Uh, I (and you, and everyone except Qualcomm) cannot do that. ath10k drivers
are inherently broken without a proprietary firmware because "blah blah
802.11ac blah blah" _waves hands around_

The atheros chip in that microsoft thing has been around for quite a while.

------
robotbikes
This seems similar in spec to some research I did into tablets that could run
Linux. I found someone installed Linux on a Onda V80 plus (a dual booting
Android/Windows 10) tablet [https://medium.com/@tomac/installing-ubuntu-mint-
linux-on-on...](https://medium.com/@tomac/installing-ubuntu-mint-linux-on-
onda-820w-tablet-727747a376b) and that led me to looking at all of the cheap
Chinese windows 10 tablets running the Intel cherry tree processor. It would
be a crapshoot whether they worked out of the box I what chipsets they used
but a lot of these type of laptops can be found for 100-200$ on AliExpress.
It's a shame that Linux driver's aren't automatic but such is life.

I'm pretty committed to System76 at this point because I don't feel like
wasting time trying to solve a bunch of driver BS and unsupported chips.
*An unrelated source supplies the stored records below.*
import Mathlib
import Literature.Probability.RandomPlanarGeometry.HexParafermion
import Literature.Probability.RandomPlanarGeometry.HexSAW
import Summits.CriticalPhenomena.SAWScalingLimit.Theses.SAWDefectDecoherence

/-!
# Sketch — crux idea `bridge-gate-renewal` for crux `ObservableToSLER` (stmt-CriticalPhenomena-14005)

First lemma (provable now, M): the EXACT factorisation of the critical SAW mass at a gate that is
crossed exactly once ("bridge gate"): if the vertex set of a hexagonal domain is partitioned as
`Λa ⊔ Λb` and a mid-edge walk from a mid-edge on the `Λa` side to a mid-edge on the `Λb` side uses
EXACTLY ONE lattice edge joining `Λa` to `Λb`, namely `{p, q}`, then it is the concatenation (at
the mid-edge `{p, q}`) of a walk of the domain `Λa` ending at its boundary mid-edge `{p,q}` and a walk
of the domain `Λb` starting at its boundary mid-edge `{p,q}`, the vertex counts add, and conversely;
hence the `x^ℓ`-mass factorises as the product of the two spin-0 observables.  (Kesten's bridge
renewal, radialised: the honeycomb analogue of "at a break point the gap above its column is crossed
exactly once", `Literature.Probability.RandomPlanarGeometry.SAW.Zd` word bridges.)

The load-bearing OPEN input of the idea (`GateAbundance`) is stated in the card in prose; its shape
over abstract data is typed below as `GateAbundanceShape` (nested gates around the root).
-/

open Literature.Probability.RandomPlanarGeometry Literature.Probability.RandomPlanarGeometry.SAW
  Literature.Probability.LatticeModels
open scoped Classical BigOperators

namespace Summit.CriticalPhenomena.SAWScalingLimit.Cruxes.ObservableToSLER.BridgeGate

/-- The lattice edges traversed by a mid-edge walk between consecutive visited vertices. -/
noncomputable def innerEdges {Λ : Finset HexVertex} {a z : Sym2 HexVertex}
    (γ : HexMidEdgeSAW Λ a z) : List (Sym2 HexVertex) :=
  List.zipWith (fun u w => s(u, w)) γ.verts γ.verts.tail

/-- The gate of a partition: the lattice edges joining `Λa` to `Λb`. -/
def gateEdges (Λa Λb : Finset HexVertex) : Set (Sym2 HexVertex) :=
  {e | ∃ u ∈ Λa, ∃ w ∈ Λb, hexGraph.Adj u w ∧ e = s(u, w)}

/-- Number of gate edges used by a walk of the union domain. -/
noncomputable def gateCrossings (Λa Λb : Finset HexVertex) {a z : Sym2 HexVertex}
    (γ : HexMidEdgeSAW (Λa ∪ Λb) a z) : ℕ :=
  ((innerEdges γ).filter (fun e => e ∈ gateEdges Λa Λb)).length

/-- **First lemma — `GateFactorisation` (exact, every fugacity `x`).**  For disjoint `Λa, Λb`,
adjacent `p ∈ Λa`, `q ∈ Λb`, a start mid-edge `a` touching no vertex of `Λb` and an end mid-edge `z`
touching no vertex of `Λa`: the `x^{ℓ}`-mass of the walks of `Λa ∪ Λb` from `a` to `z` whose only
gate edge is `{p,q}` equals `Z_{Λa}(a → {p,q}) · Z_{Λb}({p,q} → z)`, the spin-`0` observables. -/
def GateFactorisation : Prop :=
  ∀ (Λa Λb : Finset HexVertex), Disjoint Λa Λb →
    ∀ (a z : Sym2 HexVertex) (p q : HexVertex), p ∈ Λa → q ∈ Λb → hexGraph.Adj p q →
      (∀ v ∈ a, v ∉ Λb) → (∀ v ∈ z, v ∉ Λa) → ∀ x : ℝ,
        (∑ γ ∈ (Finset.univ : Finset (HexMidEdgeSAW (Λa ∪ Λb) a z)).filter
            (fun γ => (innerEdges γ).filter (fun e => e ∈ gateEdges Λa Λb) = [s(p, q)]),
          (x : ℂ) ^ γ.length)
        = hexParafermionicObservable Λa a x 0 s(p, q) * hexParafermionicObservable Λb s(p, q) x 0 z

/-- Corollary shape used by the idea (restriction at a bridge gate, EXACT): the conditional law of
the part of the walk after the unique gate crossing is the critical SAW law of the sub-domain `Λb`
rooted at the crossing mid-edge — stated as an identity of masses for every event `E` on the
`Λb`-walks. -/
def GateConditionalLaw : Prop :=
  ∀ (Λa Λb : Finset HexVertex), Disjoint Λa Λb →
    ∀ (a z : Sym2 HexVertex) (p q : HexVertex), p ∈ Λa → q ∈ Λb → hexGraph.Adj p q →
      (∀ v ∈ a, v ∉ Λb) → (∀ v ∈ z, v ∉ Λa) →
      ∀ (E : HexMidEdgeSAW Λb s(p, q) z → Prop) (x : ℝ),
        (∑ γ ∈ (Finset.univ : Finset (HexMidEdgeSAW (Λa ∪ Λb) a z)).filter
            (fun γ => (innerEdges γ).filter (fun e => e ∈ gateEdges Λa Λb) = [s(p, q)] ∧
              ∃ γb : HexMidEdgeSAW Λb s(p, q) z, E γb ∧ γb.verts = γ.verts.filter (· ∈ Λb)),
          (x : ℂ) ^ γ.length)
        = hexParafermionicObservable Λa a x 0 s(p, q) *
            ∑ γb ∈ (Finset.univ : Finset (HexMidEdgeSAW Λb s(p, q) z)).filter (fun γb => E γb),
              (x : ℂ) ^ γb.length

/-- Shape of the load-bearing lattice input `GateAbundance` over ABSTRACT nested gates (the card's
prose version uses the boundary arcs of lattice hexagons `H(a, n)`, `nδ ∈ (r, √r)`, around the
root): given a finite increasing chain of root-side vertex sets `A 0 ⊆ A 1 ⊆ ⋯ ⊆ A J ⊆ Λ` (the
root-side components cut out by the nested gates) with the root inside `A 0` and the target outside
`A J`, the critical mass of walks that cross NO gate exactly once is at most `ε` times the total
mass. (The real statement quantifies: ∀ ε ∃ window size, uniformly in the mesh; here only the
shape.) -/
def GateAbundanceShape (ε : ℝ) (Λ : Finset HexVertex) (a b : Sym2 HexVertex) (J : ℕ)
    (A : ℕ → Finset HexVertex) : Prop :=
  (∀ j, j < J → A j ⊆ A (j + 1)) → A J ⊆ Λ → (∀ v ∈ a, v ∈ Λ → v ∈ A 0) → (∀ v ∈ b, v ∉ A J) →
    (∑ γ ∈ (Finset.univ : Finset (HexMidEdgeSAW Λ a b)).filter
        (fun γ => ∀ j ≤ J,
          ((innerEdges γ).filter (fun e => e ∈ gateEdges (A j) (Λ \ A j))).length ≠ 1),
      (hexCriticalFugacity : ℂ) ^ γ.length).re
    ≤ ε * (hexParafermionicObservable Λ a hexCriticalFugacity 0 b).re

end Summit.CriticalPhenomena.SAWScalingLimit.Cruxes.ObservableToSLER.BridgeGate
I
have wasted untold hours doing this in the past. But perhaps some masochist
impulse will lead me down the route of trying to save a few hundred bucks and
I'll buy a cheap Chinese tablet.

On the other hand maybe unofficial Linux support for the surface go will be as
good as Linux support for Macs has been in the past and it'll be a viable
hardware choice.

------
crudbug
with all the engineering hours spend in porting, can we have a consistent
driver interface.

May be Linux devs can take lead and define the specs for the hardware people.